> **ASSIGNMENT**: Would you restate word for word the lines of the listing, beginning at the first and ending with the line that holds "open Finset Matrix"?

=== Begin Enclosure ===

import Mathlib
import HarnessLib
import Literature.MathematicalPhysics.StatisticalMechanics.TuningMapOfHamiltonian
import Summits.HubbardSuperconductivity.HubbardSuperconductivity.Theorems.ComplexGFFStiffnessHypALocalTwoPointFormChangeBounds
import Summits.HubbardSuperconductivity.HubbardSuperconductivity.Theorems.ComplexGFFStiffnessHypALocalTwoPointSecondDifferences

/-!
# Crux `HypALocalTwoPoint`, line `gnv` — the Gaussian part of the free energy as a function of the
# RELEVANT SEED: `x ↦ log κ_{𝟙,𝟙+q(x)}` is `|Λ|·c`-Lipschitz with `2|Λ|c²`-Lipschitz first differences on a
# ball of the Banach space of relevant Hamiltonians

Route `route-HubbardSuperconductivity-ComplexGFFStiffness`, crux item stmt-HubbardSuperconductivity-19155,
registered stub `stub_twoPointGivenZ`, census F1/F2 of the memo FREEENERGY-PLAN-cgffstiff2-g1: the free
energy contains `log κ_{𝟙,𝟙+q(ℋ⋆(𝒦))}` with `q = hamQuadForm ∘ toHam` LINEAR in the seed
(`Literature/…/TuningMapOfHamiltonian`, `Σ|q(H)_{ij}| ≤ c·‖H‖`, `c = 2d²/(n(𝔥/R)²)`).  Composing with
`…FormChangeBounds` (mode-by-mode bounds, `|Λ|` per unit of form size) gives, on the ball `c‖x‖ ≤ ½`:

* `abs_quadForm_le_entrySum` — `|zᵀmz| ≤ (Σ|m_{ij}|)·|z|²`;
* `hamQuadForm_add` — additivity of `q`;
* **`abs_log_formChangeConst_seed_sub_le`** — `|g(x₁) − g(x₂)| ≤ |Λ|·c·‖x₁ − x₂‖`,
  `g(x) = log κ_{𝟙,𝟙+q(toHam x)}`;
* **`abs_secondDiff_log_formChangeConst_seed_le`** — parallelogram second differences `≤ 2|Λ|c²‖y‖‖z‖`;
* **`abs_secondDiff_log_formChangeConst_seed_quad_le`** — over four ARBITRARY seeds of the `(6c)⁻¹`-ball
  (the four fixed points `ℋ⋆(𝒦 + iU + jV)` do not form a parallelogram): quadrilateral estimate.

All proved, no `sorry`.

## References
* S. Adams, S. Buchholz, R. Kotecký, S. Müller, arXiv:1910.13564, Ch. 4.2 (4.7), Ch. 12.1 (12.8)–(12.11),
  Theorem 2.2 [AdamsBuchholzKoteckyMuller2019].
-/

noncomputable section

-- `Summit.<Summit>.<Problem>`: single-conjunct summit, the duplicate component is mandated (D-0017).
set_option linter.dupNamespace false

namespace Summit.HubbardSuperconductivity.HubbardSuperconductivity.Theorems.ComplexGFF

open scoped BigOperators Matrix
open Finset Matrix
open Literature.MathematicalPhysics.StatisticalMechanics.GradientRG

variable {d M : ℕ} [NeZero M]

/-! ## Quadratic forms with small entries -/

omit [NeZero M] in
/-- `|zᵀmz| ≤ (Σ_{ij}|m_{ij}|)·Σ_k z_k²`. -/
theorem abs_quadForm_le_entrySum (m : Matrix (Fin d) (Fin d) ℝ) (z : Fin d → ℝ) :
    |∑ i, ∑ j, z i * m i j * z j| ≤ (∑ i, ∑ j, |m i j|) * ∑ k, (z k) ^ 2 := by
  set S := ∑ k, (z k) ^ 2 with hS
  have hS0 : 0 ≤ S := Finset.sum_nonneg fun k _ => sq_nonneg _
  have hzz : ∀ i j, |z i| * |z j| ≤ S := by
    intro i j
    have hi : (z i) ^ 2 ≤ S := Finset.single_le_sum (f := fun k => (z k) ^ 2) (fun k _ => sq_nonneg _) (mem_univ i)
    have hj : (z j) ^ 2 ≤ S := Finset.single_le_sum (f := fun k => (z k) ^ 2) (fun k _ => sq_nonneg _) (mem_univ j)
    nlinarith [two_mul_le_add_sq (|z i|) (|z j|), sq_abs (z i), sq_abs (z j), abs_nonneg (z i), abs_nonneg (z j)]
  calc |∑ i, ∑ j, z i * m i j * z j| ≤ ∑ i, |∑ j, z i * m i j * z j| := Finset.abs_sum_le_sum_abs _ _
    _ ≤ ∑ i, ∑ j, |z i * m i j * z j| := Finset.sum_le_sum fun i _ => Finset.abs_sum_le_sum_abs _ _
    _ ≤ ∑ i, ∑ j, |m i j| * S := by
        refine Finset.sum_le_sum fun i _ => Finset.sum_le_sum fun j _ => ?_
        rw [abs_mul, abs_mul]
        calc |z i| * |m i j| * |z j| = |m i j| * (|z i| * |z j|) := by ring
          _ ≤ |m i j| * S := mul_le_mul_of_nonneg_left (hzz i j) (abs_nonneg _)
    _ = (∑ i, ∑ j, |m i j|) * S := by rw [Finset.sum_mul]; exact Finset.sum_congr rfl fun i _ => by rw [Finset.sum_mul]

omit [NeZero M] in
/-- `q` is additive: `q(H + H') = q(H) + q(H')`. -/
theorem hamQuadForm_add (H H' : RelevantHamiltonian ℂ d) : hamQuadForm (H + H') = hamQuadForm H + hamQuadForm H' := by
  have h := hamQuadForm_sub (H + H') H'
  rw [add_sub_cancel_right] at h
  rw [h, sub_add_cancel]

/-! ## The Gaussian factor along the seed -/

section Seed

variable {𝔥 R : ℝ} {n : ℕ} [Fact (0 < 𝔥)] [Fact (0 < R)] [Fact (0 < n)]

/-- The form bound of `q(toHam x)` from the coefficient norm: `|zᵀq(x)z| ≤ c‖x‖·|z|²`, `c = 2d²/(n(𝔥/R)²)`. -/
theorem abs_quadForm_hamQuadForm_le (x : HamSpace ℂ d 𝔥 R n)
    (z : Fin d → ℝ) :
    |∑ i, ∑ j, z i * hamQuadForm (HamSpace.toHam x) i j * z j|
      ≤ (2 * (d : ℝ) ^ 2 / ((n : ℝ) * (𝔥 / R) ^ 2) * ‖x‖) * ∑ k, (z k) ^ 2 := by
  have h𝔥 : 0 < 𝔥 := Fact.out
  have hR : 0 < R := Fact.out
  have hn : 1 ≤ n := (Fact.out : 0 < n)
  refine (abs_quadForm_le_entrySum _ z).trans (mul_le_mul_of_nonneg_right ?_ (Finset.sum_nonneg fun k _ => sq_nonneg _))
  rw [HamSpace.norm_def]
  exact entrySum_hamQuadForm_le h𝔥 hR hn _

/-- **Lipschitz bound of `x ↦ log κ_{𝟙,𝟙+q(x)}` on the ball `c‖x‖ ≤ ½`**:
`|log κ_{𝟙,𝟙+q(x₁)} − log κ_{𝟙,𝟙+q(x₂)}| ≤ |Λ|·c·‖x₁ − x₂‖` (`|Λ| = M^d`, `c = 2d²/(n(𝔥/R)²)`). -/
theorem abs_log_formChangeConst_seed_sub_le (x₁ x₂ : HamSpace ℂ d 𝔥 R n)
    (hx₁ : 2 * (d : ℝ) ^ 2 / ((n : ℝ) * (𝔥 / R) ^ 2) * ‖x₁‖ ≤ 1 / 2)
    (hx₂ : 2 * (d : ℝ) ^ 2 / ((n : ℝ) * (𝔥 / R) ^ 2) * ‖x₂‖ ≤ 1 / 2) :
    |Real.log (formChangeConst (M := M) (1 : Matrix (Fin d) (Fin d) ℝ) (1 + hamQuadForm (HamSpace.toHam x₁)))
        - Real.log (formChangeConst (M := M) (1 : Matrix (Fin d) (Fin d) ℝ) (1 + hamQuadForm (HamSpace.toHam x₂)))|
      ≤ (Fintype.card (Fin d → ZMod M) : ℝ) * (2 * (d : ℝ) ^ 2 / ((n : ℝ) * (𝔥 / R) ^ 2) * ‖x₁ - x₂‖) := by
  set c := 2 * (d : ℝ) ^ 2 / ((n : ℝ) * (𝔥 / R) ^ 2) with hc
  have hc0 : 0 ≤ c := by rw [hc]; positivity
  have hs₁ : ∀ z : Fin d → ℝ, |∑ i, ∑ j, z i * hamQuadForm (HamSpace.toHam x₁) i j * z j| ≤ (1 / 2 : ℝ) * ∑ i, (z i) ^ 2 :=
    fun z => (abs_quadForm_hamQuadForm_le x₁ z).trans
      (mul_le_mul_of_nonneg_right hx₁ (Finset.sum_nonneg fun k _ => sq_nonneg _))
  have hs₂ : ∀ z : Fin d → ℝ, |∑ i, ∑ j, z i * hamQuadForm (HamSpace.toHam x₂) i j * z j| ≤ (1 / 2 : ℝ) * ∑ i, (z i) ^ 2 :=
    fun z => (abs_quadForm_hamQuadForm_le x₂ z).trans
      (mul_le_mul_of_nonneg_right hx₂ (Finset.sum_nonneg fun k _ => sq_nonneg _))
  have hdiff : hamQuadForm (HamSpace.toHam x₁) - hamQuadForm (HamSpace.toHam x₂) = hamQuadForm (HamSpace.toHam (x₁ - x₂)) := by
    rw [map_sub, hamQuadForm_sub]
  have ht : ∀ z : Fin d → ℝ,
      |∑ i, ∑ j, z i * (hamQuadForm (HamSpace.toHam x₁) - hamQuadForm (HamSpace.toHam x₂)) i j * z j| ≤ (c * ‖x₁ - x₂‖) * ∑ i, (z i) ^ 2 := by
    intro z
    rw [hdiff]
    exact abs_quadForm_hamQuadForm_le (x₁ - x₂) z
  exact abs_log_formChangeConst_sub_le (hamQuadForm_isSymm _) (hamQuadForm_isSymm _) hs₁ hs₂
    (mul_nonneg hc0 (norm_nonneg _)) ht

/-- **Parallelogram second differences of `x ↦ log κ_{𝟙,𝟙+q(x)}`**: for `x, x+y, x+z, x+y+z` in the ball
`c‖·‖ ≤ ½`: `|Σ± log κ| ≤ 2|Λ|·(c‖y‖)·(c‖z‖)`. -/
theorem abs_secondDiff_log_formChangeConst_seed_le (x y z : HamSpace ℂ d 𝔥 R n)
    (hx : 2 * (d : ℝ) ^ 2 / ((n : ℝ) * (𝔥 / R) ^ 2) * ‖x‖ ≤ 1 / 2)
    (hxy : 2 * (d : ℝ) ^ 2 / ((n : ℝ) * (𝔥 / R) ^ 2) * ‖x + y‖ ≤ 1 / 2)
    (hxz : 2 * (d : ℝ) ^ 2 / ((n : ℝ) * (𝔥 / R) ^ 2) * ‖x + z‖ ≤ 1 / 2)
    (hxyz : 2 * (d : ℝ) ^ 2 / ((n : ℝ) * (𝔥 / R) ^ 2) * ‖x + y + z‖ ≤ 1 / 2) :
    |Real.log (formChangeConst (M := M) (1 : Matrix (Fin d) (Fin d) ℝ) (1 + hamQuadForm (HamSpace.toHam (x + y + z))))
        - Real.log (formChangeConst (M := M) (1 : Matrix (Fin d) (Fin d) ℝ) (1 + hamQuadForm (HamSpace.toHam (x + y))))
        - Real.log (formChangeConst (M := M) (1 : Matrix (Fin d) (Fin d) ℝ) (1 + hamQuadForm (HamSpace.toHam (x + z))))
        + Real.log (formChangeConst (M := M) (1 : Matrix (Fin d) (Fin d) ℝ) (1 + hamQuadForm (HamSpace.toHam x)))|
      ≤ 2 * (Fintype.card (Fin d → ZMod M) : ℝ) * (2 * (d : ℝ) ^ 2 / ((n : ℝ) * (𝔥 / R) ^ 2) * ‖y‖)
          * (2 * (d : ℝ) ^ 2 / ((n : ℝ) * (𝔥 / R) ^ 2) * ‖z‖) := by
  set c := 2 * (d : ℝ) ^ 2 / ((n : ℝ) * (𝔥 / R) ^ 2) with hc
  have hc0 : 0 ≤ c := by rw [hc]; positivity
  have bound : ∀ (w : HamSpace ℂ d 𝔥 R n), c * ‖w‖ ≤ 1 / 2 →
      ∀ zz : Fin d → ℝ, |∑ i, ∑ j, zz i * hamQuadForm (HamSpace.toHam w) i j * zz j| ≤ (1 / 2 : ℝ) * ∑ i, (zz i) ^ 2 :=
    fun w hw zz => (abs_quadForm_hamQuadForm_le w zz).trans
      (mul_le_mul_of_nonneg_right hw (Finset.sum_nonneg fun k _ => sq_nonneg _))
  have eY : hamQuadForm (HamSpace.toHam (x + y)) = hamQuadForm (HamSpace.toHam x) + hamQuadForm (HamSpace.toHam y) := by
    rw [map_add, hamQuadForm_add]
  have eZ : hamQuadForm (HamSpace.toHam (x + z)) = hamQuadForm (HamSpace.toHam x) + hamQuadForm (HamSpace.toHam z) := by
    rw [map_add, hamQuadForm_add]
  have eYZ : hamQuadForm (HamSpace.toHam (x + y + z))
      = hamQuadForm (HamSpace.toHam x) + hamQuadForm (HamSpace.toHam y) + hamQuadForm (HamSpace.toHam z) := by
    rw [map_add, hamQuadForm_add, eY]
  have hs := bound x hx
  have hsa := bound (x + y) hxy
  have hsb := bound (x + z) hxz
  have hsab := bound (x + y + z) hxyz
  rw [eY] at hsa
  rw [eZ] at hsb
  rw [eYZ] at hsab
  rw [eY, eZ, eYZ]
  exact abs_secondDiff_log_formChangeConst_le (hamQuadForm_isSymm _) (hamQuadForm_isSymm _) (hamQuadForm_isSymm _)
    hs hsa hsb hsab (mul_nonneg hc0 (norm_nonneg _)) (abs_quadForm_hamQuadForm_le y)
    (mul_nonneg hc0 (norm_nonneg _)) (abs_quadForm_hamQuadForm_le z)

/-- **Second differences of `x ↦ log κ_{𝟙,𝟙+q(x)}` over four ARBITRARY seeds** (`a₀₀, a₁₀, a₀₁` in the
ball `c‖·‖ ≤ 1/6`, `a₁₁` in the ball `c‖·‖ ≤ ½`): the quadrilateral estimate with Lipschitz constant
`|Λ|c` and parallelogram constant `2|Λ|c²` — the form used on the four tuned seeds `ℋ⋆(𝒦 + iU + jV)`. -/
theorem abs_secondDiff_log_formChangeConst_seed_quad_le {a₀₀ a₁₀ a₀₁ a₁₁ : HamSpace ℂ d 𝔥 R n}
    (h₀₀ : 2 * (d : ℝ) ^ 2 / ((n : ℝ) * (𝔥 / R) ^ 2) * ‖a₀₀‖ ≤ 1 / 6)
    (h₁₀ : 2 * (d : ℝ) ^ 2 / ((n : ℝ) * (𝔥 / R) ^ 2) * ‖a₁₀‖ ≤ 1 / 6)
    (h₀₁ : 2 * (d : ℝ) ^ 2 / ((n : ℝ) * (𝔥 / R) ^ 2) * ‖a₀₁‖ ≤ 1 / 6)
    (h₁₁ : 2 * (d : ℝ) ^ 2 / ((n : ℝ) * (𝔥 / R) ^ 2) * ‖a₁₁‖ ≤ 1 / 2) :
    |Real.log (formChangeConst (M := M) (1 : Matrix (Fin d) (Fin d) ℝ) (1 + hamQuadForm (HamSpace.toHam a₁₁)))
        - Real.log (formChangeConst (M := M) (1 : Matrix (Fin d) (Fin d) ℝ) (1 + hamQuadForm (HamSpace.toHam a₁₀)))
        - Real.log (formChangeConst (M := M) (1 : Matrix (Fin d) (Fin d) ℝ) (1 + hamQuadForm (HamSpace.toHam a₀₁)))
        + Real.log (formChangeConst (M := M) (1 : Matrix (Fin d) (Fin d) ℝ) (1 + hamQuadForm (HamSpace.toHam a₀₀)))|
      ≤ (Fintype.card (Fin d → ZMod M) : ℝ) * (2 * (d : ℝ) ^ 2 / ((n : ℝ) * (𝔥 / R) ^ 2))
            * ‖a₁₁ - a₁₀ - a₀₁ + a₀₀‖
        + 2 * (Fintype.card (Fin d → ZMod M) : ℝ) * (2 * (d : ℝ) ^ 2 / ((n : ℝ) * (𝔥 / R) ^ 2)) ^ 2
            * ‖a₁₀ - a₀₀‖ * ‖a₀₁ - a₀₀‖ := by
  set c := 2 * (d : ℝ) ^ 2 / ((n : ℝ) * (𝔥 / R) ^ 2) with hc
  have hc0 : 0 ≤ c := by rw [hc]; positivity
  set V : ℝ := (Fintype.card (Fin d → ZMod M) : ℝ) with hV
  by_cases hcz : c = 0
  · -- degenerate constant: then all seeds satisfy the ball conditions trivially; use the radius-free form
    -- via the Lipschitz/parallelogram bounds with `c = 0` (both sides vanish)
    -- with `c = 0` the hypotheses `c‖·‖ ≤ ½` hold for every seed
    have hball : ∀ w : HamSpace ℂ d 𝔥 R n, c * ‖w‖ ≤ 1 / 2 := fun w => by rw [hcz, zero_mul]; norm_num
    set g : HamSpace ℂ d 𝔥 R n → ℝ := fun w =>
      Real.log (formChangeConst (M := M) (1 : Matrix (Fin d) (Fin d) ℝ) (1 + hamQuadForm (HamSpace.toHam w))) with hg
    have hgL : ∀ a b : HamSpace ℂ d 𝔥 R n, |g a - g b| ≤ V * (c * ‖a - b‖) := fun a b =>
      abs_log_formChangeConst_seed_sub_le (M := M) a b (hball a) (hball b)
    have h1 : |g a₁₁ - g a₁₀ - g a₀₁ + g a₀₀| ≤ |g a₁₁ - g a₁₀| + |g a₀₀ - g a₀₁| := by
      have e : g a₁₁ - g a₁₀ - g a₀₁ + g a₀₀ = (g a₁₁ - g a₁₀) + (g a₀₀ - g a₀₁) := by ring
      rw [e]; exact abs_add_le _ _
    have h2 := hgL a₁₁ a₁₀
    have h3 := hgL a₀₀ a₀₁
    rw [hcz] at h2 h3 ⊢
    simp only [zero_mul, mul_zero] at h2 h3
    have : |g a₁₁ - g a₁₀ - g a₀₁ + g a₀₀| ≤ 0 := by linarith
    simp only [zero_pow (two_ne_zero), mul_zero, zero_mul, add_zero]
    linarith [abs_nonneg (g a₁₁ - g a₁₀ - g a₀₁ + g a₀₀)]
  · have hcpos : 0 < c := lt_of_le_of_ne hc0 (Ne.symm hcz)
    -- radius `Rad = 1/(2c)`: the hypotheses are `‖a‖ ≤ Rad/3` and `‖a₁₁‖ ≤ Rad`
    set Rad : ℝ := 1 / (2 * c) with hRad
    have hball : ∀ {w : HamSpace ℂ d 𝔥 R n}, ‖w‖ ≤ Rad → c * ‖w‖ ≤ 1 / 2 := fun hw => by
      calc c * ‖_‖ ≤ c * Rad := mul_le_mul_of_nonneg_left hw hc0
        _ = 1 / 2 := by rw [hRad]; field_simp
    have toRad : ∀ {w : HamSpace ℂ d 𝔥 R n} {s : ℝ}, c * ‖w‖ ≤ s → ‖w‖ ≤ s / c := fun hw => by
      rw [le_div_iff₀ hcpos, mul_comm]; exact hw
    set g : HamSpace ℂ d 𝔥 R n → ℝ := fun w =>
      Real.log (formChangeConst (M := M) (1 : Matrix (Fin d) (Fin d) ℝ) (1 + hamQuadForm (HamSpace.toHam w))) with hg
    have hL : ∀ a b : HamSpace ℂ d 𝔥 R n, ‖a‖ ≤ Rad → ‖b‖ ≤ Rad → ‖g a - g b‖ ≤ (V * c) * ‖a - b‖ := by
      intro a b ha hb
      rw [Real.norm_eq_abs]
      have h := abs_log_formChangeConst_seed_sub_le (M := M) a b (hball ha) (hball hb)
      calc _ ≤ V * (c * ‖a - b‖) := h
        _ = (V * c) * ‖a - b‖ := by ring
    have hC : ∀ a u v : HamSpace ℂ d 𝔥 R n, ‖a‖ ≤ Rad → ‖a + u‖ ≤ Rad → ‖a + v‖ ≤ Rad → ‖a + u + v‖ ≤ Rad →
        ‖g (a + u + v) - g (a + u) - g (a + v) + g a‖ ≤ (2 * V * c ^ 2) * ‖u‖ * ‖v‖ := by
      intro a u v ha hau hav hauv
      rw [Real.norm_eq_abs]
      have h := abs_secondDiff_log_formChangeConst_seed_le (M := M) a u v (hball ha) (hball hau) (hball hav) (hball hauv)
      calc _ ≤ 2 * V * (c * ‖u‖) * (c * ‖v‖) := h
        _ = (2 * V * c ^ 2) * ‖u‖ * ‖v‖ := by ring
    have hR3 : Rad / 3 = (1 / 6) / c := by rw [hRad]; field_simp; ring
    have hq := norm_secondDiff_quad_le (g := g) (R := Rad) (L := V * c) (C := 2 * V * c ^ 2) hL hC
      (by rw [hR3]; exact toRad h₀₀) (by rw [hR3]; exact toRad h₁₀) (by rw [hR3]; exact toRad h₀₁)
      (by rw [hRad, show (1 : ℝ) / (2 * c) = (1 / 2) / c by field_simp]; exact toRad h₁₁)
    rw [Real.norm_eq_abs] at hq
    calc _ ≤ V * c * ‖a₁₁ - a₁₀ - a₀₁ + a₀₀‖ + 2 * V * c ^ 2 * ‖a₁₀ - a₀₀‖ * ‖a₀₁ - a₀₀‖ := hq
      _ = V * c * ‖a₁₁ - a₁₀ - a₀₁ + a₀₀‖ + 2 * V * c ^ 2 * ‖a₁₀ - a₀₀‖ * ‖a₀₁ - a₀₀‖ := rfl

end Seed

end Summit.HubbardSuperconductivity.HubbardSuperconductivity.Theorems.ComplexGFF

end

=== End Enclosure ===

> **SOLUTION TO THIS EXERCISE**:
import Mathlib
import HarnessLib
import Literature.MathematicalPhysics.StatisticalMechanics.TuningMapOfHamiltonian
import Summits.HubbardSuperconductivity.HubbardSuperconductivity.Theorems.ComplexGFFStiffnessHypALocalTwoPointFormChangeBounds
import Summits.HubbardSuperconductivity.HubbardSuperconductivity.Theorems.ComplexGFFStiffnessHypALocalTwoPointSecondDifferences

/-!
# Crux `HypALocalTwoPoint`, line `gnv` — the Gaussian part of the free energy as a function of the
# RELEVANT SEED: `x ↦ log κ_{𝟙,𝟙+q(x)}` is `|Λ|·c`-Lipschitz with `2|Λ|c²`-Lipschitz first differences on a
# ball of the Banach space of relevant Hamiltonians

Route `route-HubbardSuperconductivity-ComplexGFFStiffness`, crux item stmt-HubbardSuperconductivity-19155,
registered stub `stub_twoPointGivenZ`, census F1/F2 of the memo FREEENERGY-PLAN-cgffstiff2-g1: the free
energy contains `log κ_{𝟙,𝟙+q(ℋ⋆(𝒦))}` with `q = hamQuadForm ∘ toHam` LINEAR in the seed
(`Literature/…/TuningMapOfHamiltonian`, `Σ|q(H)_{ij}| ≤ c·‖H‖`, `c = 2d²/(n(𝔥/R)²)`).  Composing with
`…FormChangeBounds` (mode-by-mode bounds, `|Λ|` per unit of form size) gives, on the ball `c‖x‖ ≤ ½`:

* `abs_quadForm_le_entrySum` — `|zᵀmz| ≤ (Σ|m_{ij}|)·|z|²`;
* `hamQuadForm_add` — additivity of `q`;
* **`abs_log_formChangeConst_seed_sub_le`** — `|g(x₁) − g(x₂)| ≤ |Λ|·c·‖x₁ − x₂‖`,
  `g(x) = log κ_{𝟙,𝟙+q(toHam x)}`;
* **`abs_secondDiff_log_formChangeConst_seed_le`** — parallelogram second differences `≤ 2|Λ|c²‖y‖‖z‖`;
* **`abs_secondDiff_log_formChangeConst_seed_quad_le`** — over four ARBITRARY seeds of the `(6c)⁻¹`-ball
  (the four fixed points `ℋ⋆(𝒦 + iU + jV)` do not form a parallelogram): quadrilateral estimate.

All proved, no `sorry`.

## References
* S. Adams, S. Buchholz, R. Kotecký, S. Müller, arXiv:1910.13564, Ch. 4.2 (4.7), Ch. 12.1 (12.8)–(12.11),
  Theorem 2.2 [AdamsBuchholzKoteckyMuller2019].
-/

noncomputable section

-- `Summit.<Summit>.<Problem>`: single-conjunct summit, the duplicate component is mandated (D-0017).
set_option linter.dupNamespace false

namespace Summit.HubbardSuperconductivity.HubbardSuperconductivity.Theorems.ComplexGFF

open scoped BigOperators Matrix
open Finset Matrix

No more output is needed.